Meaning? Meaning in a nutshell he has these traits that are persistent in nature (since crawling age at least) and consistent with Autism Spectrum yet do not prevent him from functioning. And more importantly! it meant a chance for this glorious 504 plan we had heard of, this way of taking ALL of Ayden into consideration and making some tweeks to his day to help him better mesh with the chaos of school.

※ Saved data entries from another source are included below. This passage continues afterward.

/-- (v2 record; this lineage's `cyclotomicRigidity_ofBiKummerData_of_laws_roofs` (p462110) VERBATIM, concluding the v2 statement `ThetaSubquotientProjGalois.CyclotomicRigidity`.)
**[EtTh] Proposition 5.5 for the ASSEMBLED §5 data, ROOF FORM, on the v2 record** — abc-iut-w5-d020's `cyclotomicRigidity_ofBiKummerData_of_laws`
with the fixed-source transport step `hreach : LinearlyReachableFromBN` (a depth constraint over `B^temp(Π)⁰`, F-w5d013g5-1) REPLACED by
print's roofs: `hroof` — every theta-saturated `S` admits a roof `B_N ⟵b R a⟶ S` of linear morphisms from a theta-saturated `R`, legs onto on
`(l·Δ_Θ) ⊗ ℤ/Nℤ` and injective on `μ_N` (upgraded to bijective by `Thm56Sub.roofs_bijective_of`) — and `hmeet` — two roofs of `T` meet at a
theta-saturated `R″` over one base map — and with the out-transitivity `hgal` replaced by the in-transitivity `hgalIn` (`B_N` is Galois:
Def. 4.1 (ii) p.313 (PDF p.87), invoked for `B_N` on p.331 (PDF p.105) «`Π^tp_X ↠ Aut_D(B_N^bs)` [cf. Definition 4.1, (ii)]»; the clause is
[SemiAnbd] Def. 3.1 (iv)); via this seat's `Thm56Sub.cyclotomicRigidity_of_laws_roofs`.  All other binders and by-name discharges exactly as
in `cyclotomicRigidity_ofBiKummerData_of_laws`.  [cite: MochizukiEtTh2009, Prop 5.5 p.327–328 (PDF pp.101–102); Def 4.1 (ii) p.313 (PDF p.87)]
[cite: MochizukiSemiAnbd2006, Def 3.1(iv) p.33] -/
theorem cyclotomicRigidity_ofBiKummerData_of_laws_roofs_galois
    (hB : (ofBiKummerData h toB Q odd_l R ιX hopen σ K' constEmb constEmb_injective hdivc hdivp).IsThetaSaturated
      (ofBiKummerData h toB Q odd_l R ιX hopen σ K' constEmb constEmb_injective hdivc hdivp).BN)
    (P : ThetaSubquotientProjGalois (ofBiKummerData h toB Q odd_l R ιX hopen σ K' constEmb constEmb_injective hdivc hdivp) Gal)
    -- the η-side (abc-iut-w5-d123, P55-L02 at the carrier) and coverage
    {η₀ : RD.PiYdd → RD.mu} (hη₀ : η₀ ∈ RD.thetaCocycles)
    (hdies : ∀ k : RD.PiYdd, rhoOfBiKummerData R ιX k = 1 → η₀ k = 1)
    (e : RD.mu → (ofBiKummerData h toB Q odd_l R ιX hopen σ K' constEmb constEmb_injective hdivc hdivp).lDeltaModN
      (ofBiKummerData h toB Q odd_l R ιX hopen σ K' constEmb constEmb_injective hdivc hdivp).BN)
    (he : Function.Surjective e)
    (hlift : ∀ a ∈ (ofBiKummerData h toB Q odd_l R ιX hopen σ K' constEmb constEmb_injective hdivc hdivp).HB,
      a ∈ P.pre _ → ∃ k : RD.PiYdd, (k : RD.PiX) ∈ RD.lDeltaTheta ∧ rhoOfBiKummerData R ιX k = a)
    (hpre : ∀ k : RD.PiYdd, (k : RD.PiX) ∈ RD.lDeltaTheta → rhoOfBiKummerData R ιX k ∈ P.pre _)
    (hP : ∀ (k : RD.PiYdd) (hk : (k : RD.PiX) ∈ RD.lDeltaTheta) (hm : rhoOfBiKummerData R ιX k ∈ P.pre _),
      (QuotientGroup.mk (P.proj _ ⟨rhoOfBiKummerData R ιX k, hm⟩) :
          (ofBiKummerData h toB Q odd_l R ιX hopen σ K' constEmb constEmb_injective hdivc hdivp).lDeltaModN
            (ofBiKummerData h toB Q odd_l R ιX hopen σ K' constEmb constEmb_injective hdivc hdivp).BN) =
        e (RD.thetaMod ⟨k, hk⟩))
    -- the ν-half of the Prop. 5.2 (iii) pin, for the descended η
    (ν : (ofBiKummerData h toB Q odd_l R ιX hopen σ K' constEmb constEmb_injective hdivc hdivp).lDeltaModN
        (ofBiKummerData h toB Q odd_l R ιX hopen σ K' constEmb constEmb_injective hdivc hdivp).BN ≃*
      (ofBiKummerData h toB Q odd_l R ιX hopen σ K' constEmb constEmb_injective hdivc hdivp).muTorsion
        (ofBiKummerData h toB Q odd_l R ιX hopen σ K' constEmb constEmb_injective hdivc hdivp).BN
        (ofBiKummerData h toB Q odd_l R ιX hopen σ K' constEmb constEmb_injective hdivc hdivp).N)
    (hK : ∀ η : (ofBiKummerData h toB Q odd_l R ιX hopen σ K' constEmb constEmb_injective hdivc hdivp).HB →
        (ofBiKummerData h toB Q odd_l R ιX hopen σ K' constEmb constEmb_injective hdivc hdivp).lDeltaModN
          (ofBiKummerData h toB Q odd_l R ιX hopen σ K' constEmb constEmb_injective hdivc hdivp).BN,
      (∀ k : RD.PiYdd, η ⟨rhoOfBiKummerData R ιX k, Subgroup.mem_map_of_mem _ k.2⟩ = e (η₀ k)) →
        FrobenioidThetaBiKummer.ThetaPairKummerClass
          (ofBiKummerData h toB Q odd_l R ιX hopen σ K' constEmb constEmb_injective hdivc hdivp) η ν)
    -- centrality of the geometric part (abc-iut-w5-d020, T56-L09b at the data)
    (hσ : ∀ g : Aut R.AN.base, ModelFrobenioid.baseMap (σ g).hom = g.hom)
    (hgeom : P.pre R.BN.base ≤ RD.aug.ker.map (rhoOfBiKummerData R ιX))
    (hconst : ∀ δ ∈ RD.aug.ker, ∀ τ : ModelFrobenioid.units R.BN,
      (S.tf.ratFnFunctor.map (rhoOfBiKummerData R ιX δ).hom.op).hom (ModelFrobenioid.unit τ.1.hom) =
        ModelFrobenioid.unit τ.1.hom)
    -- print's ROOFS (replacing `hreach`): one roof per theta-saturated `S`, and two roofs of `T` meet
    (hroof : ∀ T : S.C,
      (ofBiKummerData h toB Q odd_l R ιX hopen σ K' constEmb constEmb_injective hdivc hdivp).IsThetaSaturated T →
      ∃ (R' : S.C) (_ : (ofBiKummerData h toB Q odd_l R ιX hopen σ K' constEmb constEmb_injective hdivc hdivp).IsThetaSaturated R')
        (a : R' ⟶ T) (b : R' ⟶ (ofBiKummerData h toB Q odd_l R ιX hopen σ K' constEmb constEmb_injective hdivc hdivp).BN),
        (ofBiKummerData h toB Q odd_l R ιX hopen σ K' constEmb constEmb_injective hdivc hdivp).IsLinear a ∧
        (ofBiKummerData h toB Q odd_l R ιX hopen σ K' constEmb constEmb_injective hdivc hdivp).IsLinear b ∧
        Function.Surjective ((ofBiKummerData h toB Q odd_l R ιX hopen σ K' constEmb constEmb_injective hdivc hdivp).lDeltaModNMap a) ∧
        Function.Injective ((ofBiKummerData h toB Q odd_l R ιX hopen σ K' constEmb constEmb_injective hdivc hdivp).muTorsionPull a
          (ofBiKummerData h toB Q odd_l R ιX hopen σ K' constEmb constEmb_injective hdivc hdivp).N) ∧
        Function.Surjective ((ofBiKummerData h toB Q odd_l R ιX hopen σ K' constEmb constEmb_injective hdivc hdivp).lDeltaModNMap b) ∧
        Function.Injective ((ofBiKummerData h toB Q odd_l R ιX hopen σ K' constEmb constEmb_injective hdivc hdivp).muTorsionPull b
          (ofBiKummerData h toB Q odd_l R ιX hopen σ K' constEmb constEmb_injective hdivc hdivp).N))
    (hmeet : ∀ (T : S.C),
      (ofBiKummerData h toB Q odd_l R ιX hopen σ K' constEmb constEmb_injective hdivc hdivp).IsThetaSaturated T →
      ∀ (R₁ : S.C), (ofBiKummerData h toB Q odd_l R ιX hopen σ K' constEmb constEmb_injective hdivc hdivp).IsThetaSaturated R₁ →
      ∀ (a : R₁ ⟶ T), (ofBiKummerData h toB Q odd_l R ιX hopen σ K' constEmb constEmb_injective hdivc hdivp).IsLinear a →
      ∀ (R₂ : S.C), (ofBiKummerData h toB Q odd_l R ιX hopen σ K' constEmb constEmb_injective hdivc hdivp).IsThetaSaturated R₂ →
      ∀ (a' : R₂ ⟶ T), (ofBiKummerData h toB Q odd_l R ιX hopen σ K' constEmb constEmb_injective hdivc hdivp).IsLinear a' →
      ∃ (R₀ : S.C) (_ : (ofBiKummerData h toB Q odd_l R ιX hopen σ K' constEmb constEmb_injective hdivc hdivp).IsThetaSaturated R₀)
        (c : R₀ ⟶ R₁) (c' : R₀ ⟶ R₂),
        (ofBiKummerData h toB Q odd_l R ιX hopen σ K' constEmb constEmb_injective hdivc hdivp).IsLinear c ∧
        (ofBiKummerData h toB Q odd_l R ιX hopen σ K' constEmb constEmb_injective hdivc hdivp).IsLinear c' ∧
        (ofBiKummerData h toB Q odd_l R ιX hopen σ K' constEmb constEmb_injective hdivc hdivp).base.map (c ≫ a) =
          (ofBiKummerData h toB Q odd_l R ιX hopen σ K' constEmb constEmb_injective hdivc hdivp).base.map (c' ≫ a') ∧
        Function.Surjective ((ofBiKummerData h toB Q odd_l R ιX hopen σ K' constEmb constEmb_injective hdivc hdivp).lDeltaModNMap c') ∧
        Function.Injective ((ofBiKummerData h toB Q odd_l R ιX hopen σ K' constEmb constEmb_injective hdivc hdivp).muTorsionPull c'
          (ofBiKummerData h toB Q odd_l R ιX hopen σ K' constEmb constEmb_injective hdivc hdivp).N))
    -- the laws of the free subquotient stub
    (hLc : Thm56Sub.LDeltaMapComp
      (ofBiKummerData h toB Q odd_l R ιX hopen σ K' constEmb constEmb_injective hdivc hdivp))
    (hLi : Thm56Sub.LDeltaMapId
      (ofBiKummerData h toB Q odd_l R ιX hopen σ K' constEmb constEmb_injective hdivc hdivp))
    -- the structural leaves that stay NAMED at the data: (G-in) «B_N^bs is Galois», `hproj`, `hcup`
    (hgalIn : ∀ (T : S.C),
      (ofBiKummerData h toB Q odd_l R ιX hopen σ K' constEmb constEmb_injective hdivc hdivp).IsThetaSaturated T →
      ∀ (φ φ' : T ⟶ (ofBiKummerData h toB Q odd_l R ιX hopen σ K' constEmb constEmb_injective hdivc hdivp).BN),
        (ofBiKummerData h toB Q odd_l R ιX hopen σ K' constEmb constEmb_injective hdivc hdivp).IsLinear φ →
        (ofBiKummerData h toB Q odd_l R ιX hopen σ K' constEmb constEmb_injective hdivc hdivp).IsLinear φ' →
          ∃ g : Aut ((ofBiKummerData h toB Q odd_l R ιX hopen σ K' constEmb constEmb_injective hdivc hdivp).base.obj
              (ofBiKummerData h toB Q odd_l R ιX hopen σ K' constEmb constEmb_injective hdivc hdivp).BN),
            (ofBiKummerData h toB Q odd_l R ιX hopen σ K' constEmb constEmb_injective hdivc hdivp).base.map φ' =
              (ofBiKummerData h toB Q odd_l R ιX hopen σ K' constEmb constEmb_injective hdivc hdivp).base.map φ ≫ g.hom)
    (hproj : ∀ (g g' : Aut ((ofBiKummerData h toB Q odd_l R ιX hopen σ K' constEmb constEmb_injective hdivc hdivp).base.obj
        (ofBiKummerData h toB Q odd_l R ιX hopen σ K' constEmb constEmb_injective hdivc hdivp).BN))
        (hh : g' ∈ P.pre _), ∃ hgh : g * g' * g⁻¹ ∈ P.pre _,
          (ofBiKummerData h toB Q odd_l R ιX hopen σ K' constEmb constEmb_injective hdivc hdivp).lDeltaMap g.hom
              (P.proj _ ⟨g', hh⟩) = P.proj _ ⟨g * g' * g⁻¹, hgh⟩)
    (hcup : ∀ (g : Aut ((ofBiKummerData h toB Q odd_l R ιX hopen σ K' constEmb constEmb_injective hdivc hdivp).base.obj
        (ofBiKummerData h toB Q odd_l R ιX hopen σ K' constEmb constEmb_injective hdivc hdivp).BN))
        (k : (ofBiKummerData h toB Q odd_l R ιX hopen σ K' constEmb constEmb_injective hdivc hdivp).HB),
        (k : Aut ((ofBiKummerData h toB Q odd_l R ιX hopen σ K' constEmb constEmb_injective hdivc hdivp).base.obj
          (ofBiKummerData h toB Q odd_l R ιX hopen σ K' constEmb constEmb_injective hdivc hdivp).BN)) ∈ P.pre _ →
        ∃ hmem : g * (k : Aut ((ofBiKummerData h toB Q odd_l R ιX hopen σ K' constEmb constEmb_injective hdivc hdivp).base.obj
            (ofBiKummerData h toB Q odd_l R ιX hopen σ K' constEmb constEmb_injective hdivc hdivp).BN)) * g⁻¹ ∈
            (ofBiKummerData h toB Q odd_l R ιX hopen σ K' constEmb constEmb_injective hdivc hdivp).HB,
          (ofBiKummerData h toB Q odd_l R ιX hopen σ K' constEmb constEmb_injective hdivc hdivp).sgpCup
              ⟨g * (k : Aut ((ofBiKummerData h toB Q odd_l R ιX hopen σ K' constEmb constEmb_injective hdivc hdivp).base.obj
                (ofBiKummerData h toB Q odd_l R ιX hopen σ K' constEmb constEmb_injective hdivc hdivp).BN)) * g⁻¹, hmem⟩ =
            (ofBiKummerData h toB Q odd_l R ιX hopen σ K' constEmb constEmb_injective hdivc hdivp).sgpCap g *
              (ofBiKummerData h toB Q odd_l R ιX hopen σ K' constEmb constEmb_injective hdivc hdivp).sgpCup k *
              ((ofBiKummerData h toB Q odd_l R ιX hopen σ K' constEmb constEmb_injective hdivc hdivp).sgpCap g)⁻¹) :
    P.CyclotomicRigidity hB := by
  -- the descended, tautological η (abc-iut-w5-d123)
  obtain ⟨η, hηdesc, hηtaut⟩ := exists_eta_etaTautological_ofBiKummerData_galois h toB Q odd_l R ιX hopen σ K' constEmb
    constEmb_injective hdivc hdivp hη₀ hdies e P hlift hP
  exact Thm56Sub.cyclotomicRigidity_of_laws_roofs_galois P hB (hK η hηdesc) hηtaut
    (unitsCentralUnderLDelta_ofBiKummerData_galois h toB Q odd_l R ιX hopen σ K' constEmb constEmb_injective hdivc hdivp
      hσ P hgeom hconst)
    (Thm56Sub.roofs_bijective_of _ hB hroof) hmeet
    (unitsPullComp_ofBiKummerData h toB Q odd_l R ιX hopen σ K' constEmb constEmb_injective hdivc hdivp)
    (unitsPullId_ofBiKummerData h toB Q odd_l R ιX hopen σ K' constEmb constEmb_injective hdivc hdivp) hLc hLi
    (unitsPullSpec_ofBiKummerData h toB Q odd_l R ιX hopen σ K' constEmb constEmb_injective hdivc hdivp)
    (lDeltaCovered_ofBiKummerData_galois h toB Q odd_l R ιX hopen σ K' constEmb constEmb_injective hdivc hdivp e he P hpre hP)
    hgalIn (sgpCapSection_ofBiKummerData h toB Q odd_l R ιX hopen σ K' constEmb constEmb_injective hdivc hdivp hσ)
    (fun _ _ _ _ hb => ModelFrobenioid.unitsPull_congr_baseMap hb) hproj hcup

That was in the fall of 2012 - The day before his first day of 5th grade. Did it help? Well, by the end of the school year we had his 2 teachers unable to get their mind around why he still was doing certain things despite the 504. And all I could do was shake my head. BECAUSE IT'S PERVASIVE> but they want the 504 to Fix him, make him pass the State Tests, and get him ready for the vigor of Middle School. They actually spent so much time freaking him out about the State Tests and how much harder middle school would be compared to what they wanted that his hair fell out. Stress induced alopecia. A patch in the center of his eyebrow and a dime size circle on the back of his head.
Year one with the diagnosis and 504 - are we any better? nope. Are we any worse? nope. I still feel the same sense of: thousands of dollars in degrees between the lot of them and somehow it is proven over and over how little they know about how to address this in their classroom, and even worse are no longer permitted or empowered to make those decisions case by case student by student. Nope, you must have an IEP or 504 to alter the "program" as seen fit by Albany & the Dept of Education. And even that only helps so much. Hard to fathom how a pandemic that affects 1 in 85 of your boys somehow is not getting the recognition or research it needs and nor are the very educators that will be with your kids, when all tallied up for way more hours a day in their 12 years of school than YOU will see them.
I am so very passionate about this subject & the children who could be left behind in No Child Left Behind. On my best days I want to change the world on this topic, On my worst days I am overwhelmed and frazzled. But I am NEVER defeated, as every morning I watch my son gather himself for another day in that landmine of triggers called school with a smile as big as his face, ready to "try again"...so Shall I.
I believe in Power in Numbers, share what you know, ask what you don't, & just be comforted knowing you do not trek this road alone. And above all else, laugh.